(Exercise requirements) Restate word for word the lines of the entries below, starting with the line that holds "theorem g3bd_sum_inv_dispersion_le (L" and ending with the line that holds "exact g3bd_term L hk.1", and no others.

Saved data entries
>>>
import Summits.AtomisticToContinuum.BoseEinsteinCondensation.Theses.BECStronglyRayleigh
import Summits.AtomisticToContinuum.BoseEinsteinCondensation.Theorems.InsertionFieldDelocalisation.Negative.Toolkit
import Literature.Probability.LatticeModels.LatticeGreenFunction
import Literature.Probability.LatticeModels.LatticeGreenRiemannSum
import HarnessLib

/-!
# Stub `stub_torusGreenZeroBounded` (G3) of line `log-insertion-infrared-bound`, crux
# `BECStronglyRayleigh.InsertionFieldDelocalisation` (stmt-AtomisticToContinuum-9673)

**The `d = 3` constant (Watson / Kennedy–Lieb–Shastry).** The massless lattice Green function of
the three-torus `(ℤ/Lℤ)³` at coinciding points,

  `torusGreen 0 = L⁻³ Σ_{k ≠ 0} 1 / ε(p_k)`,  `ε(p) = Σᵢ (1 − cos pᵢ)`, `p_k = 2π k.val / L`,

is bounded uniformly in the side: `torusGreen 0 ≤ 4` for every `L ≥ 1` (numerically
`torusGreen 0 → W₃ = π⁻³ ∫_{[0,π]³} dp / (3 − cos p₁ − cos p₂ − cos p₃) ≈ 0.5055`, Watson's integral;
any uniform constant serves the line).

Proof (elementary, no limits). For `k ≠ 0` let `mᵢ := ZMod.valMinAbs (k i) ∈ (-L/2, L/2]` be the
centred representatives, `m ≠ 0`. Since `(k i).val ≡ mᵢ (mod L)`, `cos (p_k)ᵢ = cos (2π mᵢ / L)`
(`2π`-periodicity), and Jordan's inequality `cos x ≤ 1 − (2/π²) x²` on `|x| ≤ π` (Mathlib
`Real.cos_le_one_sub_mul_cos_sq`) gives `1 − cos (p_k)ᵢ ≥ 8 mᵢ² / L²`, whence
`ε(p_k) ≥ (8/L²) Σᵢ mᵢ² ≥ (8/L²) ‖m‖_∞²` and `1/ε(p_k) ≤ (L²/8) ‖m‖_∞⁻²`. The map `k ↦ m` is
injective into the punctured box `{0 < ‖m‖_∞ ≤ L/2} ⊆ ℤ³`, so the tree's shell count
`sum_box_inv_norm_sq_le` (`Σ_{0<‖m‖_∞≤R} ‖m‖_∞⁻² ≤ 2d 3^{d-1} R^{d-2}`, here `54 · (L/2) ≤ 27 L`)
yields `torusGreen 0 ≤ L⁻³ · (L²/8) · 27 L = 27/8 ≤ 4`. This is the only place on the line where
`d = 3 > 2` enters (`d = 1, 2`: `torusGreen 0 ≍ L`, `log L`).

Pure theorem file (no definitions) serving the lead's skeleton `work/InsertionFieldDelocalisation.lean`;
leans only on proved tree lemmas (`torusGreen`, `sum_box_inv_norm_sq_le`, `mem_box`,
`Site.norm_eq_supNorm`, `Site.exists_natAbs_eq_supNorm`) and Mathlib's `ZMod.valMinAbs` API
(pattern adapted from `Summit.QuantumFields.QCD.Cruxes.TipNoBinding.PositivityNoLeakSpread.stub_greenBound`,
the `d = 4` analogue).
-/

noncomputable section

open scoped BigOperators
open Literature.MathematicalPhysics.QuantumLattice Literature.Probability.LatticeModels
open Summit.AtomisticToContinuum.BoseEinsteinCondensation.Theorems.InsertionFieldDelocalisation.Negative

namespace Summit.AtomisticToContinuum.BoseEinsteinCondensation.Cruxes.InsertionFieldDelocalisation.LogInsertionInfraredBound

open Finset

/-- The torus Green function at the origin is the punctured momentum average of `1/ε(p_k)`:
`torusGreen 0 = L⁻³ Σ_{k ≠ 0} ε(p_k)⁻¹` (all phases vanish at `z = 0`; local copy of the tree's
`Literature.Barriers.AtomisticToContinuum.torusGreen_zero_eq`, not imported here). -/
theorem g3bd_torusGreen_zero_eq (L : ℕ) [NeZero L] :
    torusGreen (0 : TorusSite 3 L) =
      (∑ k ∈ (univ : Finset (TorusSite 3 L)).erase 0, 1 / dispersion (latticeMomentum L k)) /
        (L : ℝ) ^ 3 := by
  rw [torusGreen]
  congr 1
  refine sum_congr rfl fun k _ => ?_
  simp

/-- `cos (p_k)ᵢ = cos (2π mᵢ / L)` for the centred representative `mᵢ = valMinAbs (k i)`
(`(k i).val = mᵢ` or `(k i).val = mᵢ + L`). -/
theorem g3bd_cos_latticeMomentum (L : ℕ) [NeZero L] (k : TorusSite 3 L) (i : Fin 3) :
    Real.cos (latticeMomentum L k i) = Real.cos (2 * Real.pi / L * ((k i).valMinAbs : ℝ)) := by
  have hL : (L : ℝ) ≠ 0 := by exact_mod_cast NeZero.ne L
  rw [show latticeMomentum L k i = 2 * Real.pi * ((k i).val : ℝ) / L from rfl]
  have hv := ZMod.val_eq_ite_valMinAbs (k i)
  split_ifs at hv with hc
  · have hv2 : ((k i).val : ℤ) = (k i).valMinAbs := by simpa using hv
    have hv' : ((k i).val : ℝ) = ((k i).valMinAbs : ℝ) := by exact_mod_cast hv2
    rw [hv']
    ring_nf
  · have hv' : ((k i).val : ℝ) = ((k i).valMinAbs : ℝ) + L := by exact_mod_cast hv
    rw [hv', show 2 * Real.pi * (((k i).valMinAbs : ℝ) + L) / L =
      2 * Real.pi / L * ((k i).valMinAbs : ℝ) + 2 * Real.pi by field_simp, Real.cos_add_two_pi]

/-- **Jordan's bound per coordinate**: `8 mᵢ² / L² ≤ 1 − cos (p_k)ᵢ`, `mᵢ = valMinAbs (k i)`,
because `|2π mᵢ / L| ≤ π` and `cos x ≤ 1 − (2/π²) x²` there. -/
theorem g3bd_coord (L : ℕ) [NeZero L] (k : TorusSite 3 L) (i : Fin 3) :
    8 * ((k i).valMinAbs : ℝ) ^ 2 / (L : ℝ) ^ 2 ≤ 1 - Real.cos (latticeMomentum L k i) := by
  have hL : (0 : ℝ) < L := by exact_mod_cast Nat.pos_of_ne_zero (NeZero.ne L)
  rw [g3bd_cos_latticeMomentum]
  have hb := ZMod.valMinAbs_mem_Ioc (k i)
  have hlo : -(L : ℝ) < 2 * ((k i).valMinAbs : ℝ) := by
    have h : (-(L : ℤ) : ℝ) < (((k i).valMinAbs * 2 : ℤ) : ℝ) := by exact_mod_cast hb.1
    push_cast at h
    linarith
  have hhi : 2 * ((k i).valMinAbs : ℝ) ≤ L := by
    have h : (((k i).valMinAbs * 2 : ℤ) : ℝ) ≤ ((L : ℤ) : ℝ) := by exact_mod_cast hb.2
    push_cast at h
    linarith
  have hθ : |2 * Real.pi / L * ((k i).valMinAbs : ℝ)| ≤ Real.pi := by
    rw [abs_le]
    constructor
    · rw [div_mul_eq_mul_div, le_div_iff₀ hL]
      nlinarith [Real.pi_pos]
    · rw [div_mul_eq_mul_div, div_le_iff₀ hL]
      nlinarith [Real.pi_pos]
  have hj := Real.cos_le_one_sub_mul_cos_sq hθ
  have heq : 2 / Real.pi ^ 2 * (2 * Real.pi / L * ((k i).valMinAbs : ℝ)) ^ 2 =
      8 * ((k i).valMinAbs : ℝ) ^ 2 / (L : ℝ) ^ 2 := by
    field_simp
    ring
  rw [← heq]
  linarith

/-- `‖n‖_∞² ≤ Σᵢ nᵢ²` for `n ∈ ℤ³` (the sup norm is attained at some coordinate). -/
theorem g3bd_norm_sq_le_sum (n : Site 3) : ‖n‖ ^ 2 ≤ ∑ i, ((n i : ℤ) : ℝ) ^ 2 := by
  obtain ⟨i, hi⟩ := Site.exists_natAbs_eq_supNorm Finset.univ_nonempty n
  have hn : ‖n‖ ^ 2 = ((n i : ℤ) : ℝ) ^ 2 := by
    rw [Site.norm_eq_supNorm, ← hi, Nat.cast_natAbs, Int.cast_abs, sq_abs]
  rw [hn]
  exact Finset.single_le_sum (f := fun j => ((n j : ℤ) : ℝ) ^ 2) (fun j _ => sq_nonneg _)
    (Finset.mem_univ i)

/-- **Termwise bound**: for `k ≠ 0`, `1/ε(p_k) ≤ (L²/8) ‖m(k)‖_∞⁻²` with `m(k)ᵢ = valMinAbs (k i)`. -/
theorem g3bd_term (L : ℕ) [NeZero L] {k : TorusSite 3 L} (hk : k ≠ 0) :
    1 / dispersion (latticeMomentum L k) ≤
      (L : ℝ) ^ 2 / 8 * (‖(fun i => (k i).valMinAbs : Site 3)‖ ^ 2)⁻¹ := by
  have hL : (0 : ℝ) < L := by exact_mod_cast Nat.pos_of_ne_zero (NeZero.ne L)
  set n : Site 3 := fun i => (k i).valMinAbs with hn
  -- `n ≠ 0`
  have hn0 : n ≠ 0 := by
    intro h
    apply hk
    funext i
    have hi : n i = 0 := by rw [h]; rfl
    exact (ZMod.valMinAbs_eq_zero (k i)).1 hi
  have hnpos : 0 < ‖n‖ ^ 2 := by
    have := norm_pos_iff.2 hn0
    positivity
  -- `(8/L²) ‖n‖² ≤ ε(p_k)`
  have hε : 8 / (L : ℝ) ^ 2 * ‖n‖ ^ 2 ≤ dispersion (latticeMomentum L k) :=
    calc 8 / (L : ℝ) ^ 2 * ‖n‖ ^ 2 ≤ 8 / (L : ℝ) ^ 2 * ∑ i, ((n i : ℤ) : ℝ) ^ 2 := by
          gcongr
          exact g3bd_norm_sq_le_sum n
      _ = ∑ i, 8 * (((k i).valMinAbs : ℤ) : ℝ) ^ 2 / (L : ℝ) ^ 2 := by
          rw [Finset.mul_sum]
          refine Finset.sum_congr rfl fun i _ => ?_
          rw [hn]
          ring
      _ ≤ ∑ i, (1 - Real.cos (latticeMomentum L k i)) :=
          Finset.sum_le_sum fun i _ => g3bd_coord L k i
      _ = dispersion (latticeMomentum L k) := rfl
  have hpos : 0 < 8 / (L : ℝ) ^ 2 * ‖n‖ ^ 2 := by positivity
  calc 1 / dispersion (latticeMomentum L k)
      ≤ 1 / (8 / (L : ℝ) ^ 2 * ‖n‖ ^ 2) := one_div_le_one_div_of_le hpos hε
    _ = (L : ℝ) ^ 2 / 8 * (‖n‖ ^ 2)⁻¹ := by
          field_simp

/-- **The punctured momentum sum**: `Σ_{k ≠ 0} 1/ε(p_k) ≤ (27/8) L³` on the dual of `(ℤ/Lℤ)³`
(termwise Jordan bound `g3bd_term`, injectivity of the centred representatives
`k ↦ (valMinAbs (k i))ᵢ` into the punctured box `{0 < ‖m‖_∞ ≤ L/2}`, and the shell count
`sum_box_inv_norm_sq_le` with `d = 3`: `Σ_{0<‖m‖_∞≤R} ‖m‖_∞⁻² ≤ 54 R`). -/
theorem g3bd_sum_inv_dispersion_le (L : ℕ) [NeZero L] :
    ∑ k ∈ (univ : Finset (TorusSite 3 L)).erase 0, 1 / dispersion (latticeMomentum L k) ≤
      27 / 8 * (L : ℝ) ^ 3 := by
  have hL : (0 : ℝ) < L := by exact_mod_cast Nat.pos_of_ne_zero (NeZero.ne L)
  -- the centred representatives
  set m : TorusSite 3 L → Site 3 := fun k i => (k i).valMinAbs with hm
  set s : Finset (TorusSite 3 L) := (univ : Finset (TorusSite 3 L)).erase 0 with hs
  have hinj : Set.InjOn m ↑s := by
    intro k _ k' _ hkk'
    funext i
    have h : m k i = m k' i := by rw [hkk']
    exact ZMod.injective_valMinAbs h
  -- the image lies in the punctured box of radius `L/2`
  have hsub : s.image m ⊆ (box 3 (L / 2)).erase 0 := by
    intro n hn
    rw [Finset.mem_image] at hn
    obtain ⟨k, hk, rfl⟩ := hn
    rw [hs, Finset.mem_erase] at hk
    rw [Finset.mem_erase]
    constructor
    · intro h
      apply hk.1
      funext i
      have hi : m k i = 0 := by rw [h]; rfl
      exact (ZMod.valMinAbs_eq_zero (k i)).1 hi
    · rw [mem_box]
      intro i
      have h := ZMod.natAbs_valMinAbs_le (k i)
      change -((L / 2 : ℕ) : ℤ) ≤ (k i).valMinAbs ∧ (k i).valMinAbs ≤ ((L / 2 : ℕ) : ℤ)
      omega
  -- termwise Jordan bound, then reindex by the injective map `m`
  have h1 : ∑ k ∈ s, 1 / dispersion (latticeMomentum L k) ≤
      ∑ k ∈ s, (L : ℝ) ^ 2 / 8 * (‖m k‖ ^ 2)⁻¹ := by
    refine Finset.sum_le_sum fun k hk => ?_
    rw [hs, Finset.mem_erase] at hk
    exact g3bd_term L hk.1
  have h2 : ∑ k ∈ s, (L : ℝ) ^ 2 / 8 * (‖m k‖ ^ 2)⁻¹ =
      (L : ℝ) ^ 2 / 8 * ∑ n ∈ s.image m, (‖n‖ ^ 2)⁻¹ := by
    rw [Finset.sum_image hinj, Finset.mul_sum]
  have h3 : ∑ n ∈ s.image m, (‖n‖ ^ 2)⁻¹ ≤ ∑ n ∈ (box 3 (L / 2)).erase 0, (‖n‖ ^ 2)⁻¹ :=
    Finset.sum_le_sum_of_subset_of_nonneg hsub fun n _ _ => by positivity
  -- the shell count in `d = 3`
  have h4 : ∑ n ∈ (box 3 (L / 2)).erase 0, (‖n‖ ^ 2)⁻¹ ≤ 54 * ((L / 2 : ℕ) : ℝ) := by
    have h := sum_box_inv_norm_sq_le 3 le_rfl (L / 2)
    norm_num at h
    exact h
  have hR : ((L / 2 : ℕ) : ℝ) ≤ (L : ℝ) / 2 := Nat.cast_div_le
  calc ∑ k ∈ s, 1 / dispersion (latticeMomentum L k)
      ≤ (L : ℝ) ^ 2 / 8 * (54 * ((L : ℝ) / 2)) := by
        rw [h2] at h1
        refine h1.trans ?_
        gcongr
        exact h3.trans (h4.trans (by gcongr))
    _ = 27 / 8 * (L : ℝ) ^ 3 := by ring

/-- **G3 · THE `d = 3` CONSTANT** (registered stub `stub_torusGreenZeroBounded` of line
`log-insertion-infrared-bound`): the torus Green function of `(ℤ/Lℤ)³` at the origin,
`torusGreen 0 = L⁻³ Σ_{k ≠ 0} 1/ε(p_k)`, is bounded uniformly in the side `L ≥ 2`; in fact
`torusGreen 0 ≤ 27/8 ≤ 4` for every `L ≥ 1` (`g3bd_sum_inv_dispersion_le`). -/
theorem stub_torusGreenZeroBounded :
    ∃ C : ℝ, ∀ (L : ℕ) [NeZero L], 2 ≤ L → torusGreen (0 : TorusSite 3 L) ≤ C := by
  refine ⟨4, fun L _ _ => ?_⟩
  have hL : (0 : ℝ) < L := by exact_mod_cast Nat.pos_of_ne_zero (NeZero.ne L)
  rw [g3bd_torusGreen_zero_eq, div_le_iff₀ (by positivity)]
  calc ∑ k ∈ (univ : Finset (TorusSite 3 L)).erase 0, 1 / dispersion (latticeMomentum L k)
      ≤ 27 / 8 * (L : ℝ) ^ 3 := g3bd_sum_inv_dispersion_le L
    _ ≤ 4 * (L : ℝ) ^ 3 := by nlinarith [pow_pos hL 3]

end Summit.AtomisticToContinuum.BoseEinsteinCondensation.Cruxes.InsertionFieldDelocalisation.LogInsertionInfraredBound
<<<
(Response to this exercise)
theorem g3bd_sum_inv_dispersion_le (L : ℕ) [NeZero L] :
    ∑ k ∈ (univ : Finset (TorusSite 3 L)).erase 0, 1 / dispersion (latticeMomentum L k) ≤
      27 / 8 * (L : ℝ) ^ 3 := by
  have hL : (0 : ℝ) < L := by exact_mod_cast Nat.pos_of_ne_zero (NeZero.ne L)
  -- the centred representatives
  set m : TorusSite 3 L → Site 3 := fun k i => (k i).valMinAbs with hm
  set s : Finset (TorusSite 3 L) := (univ : Finset (TorusSite 3 L)).erase 0 with hs
  have hinj : Set.InjOn m ↑s := by
    intro k _ k' _ hkk'
    funext i
    have h : m k i = m k' i := by rw [hkk']
    exact ZMod.injective_valMinAbs h
  -- the image lies in the punctured box of radius `L/2`
  have hsub : s.image m ⊆ (box 3 (L / 2)).erase 0 := by
    intro n hn
    rw [Finset.mem_image] at hn
    obtain ⟨k, hk, rfl⟩ := hn
    rw [hs, Finset.mem_erase] at hk
    rw [Finset.mem_erase]
    constructor
    · intro h
      apply hk.1
      funext i
      have hi : m k i = 0 := by rw [h]; rfl
      exact (ZMod.valMinAbs_eq_zero (k i)).1 hi
    · rw [mem_box]
      intro i
      have h := ZMod.natAbs_valMinAbs_le (k i)
      change -((L / 2 : ℕ) : ℤ) ≤ (k i).valMinAbs ∧ (k i).valMinAbs ≤ ((L / 2 : ℕ) : ℤ)
      omega
  -- termwise Jordan bound, then reindex by the injective map `m`
  have h1 : ∑ k ∈ s, 1 / dispersion (latticeMomentum L k) ≤
      ∑ k ∈ s, (L : ℝ) ^ 2 / 8 * (‖m k‖ ^ 2)⁻¹ := by
    refine Finset.sum_le_sum fun k hk => ?_
    rw [hs, Finset.mem_erase] at hk
    exact g3bd_term L hk.1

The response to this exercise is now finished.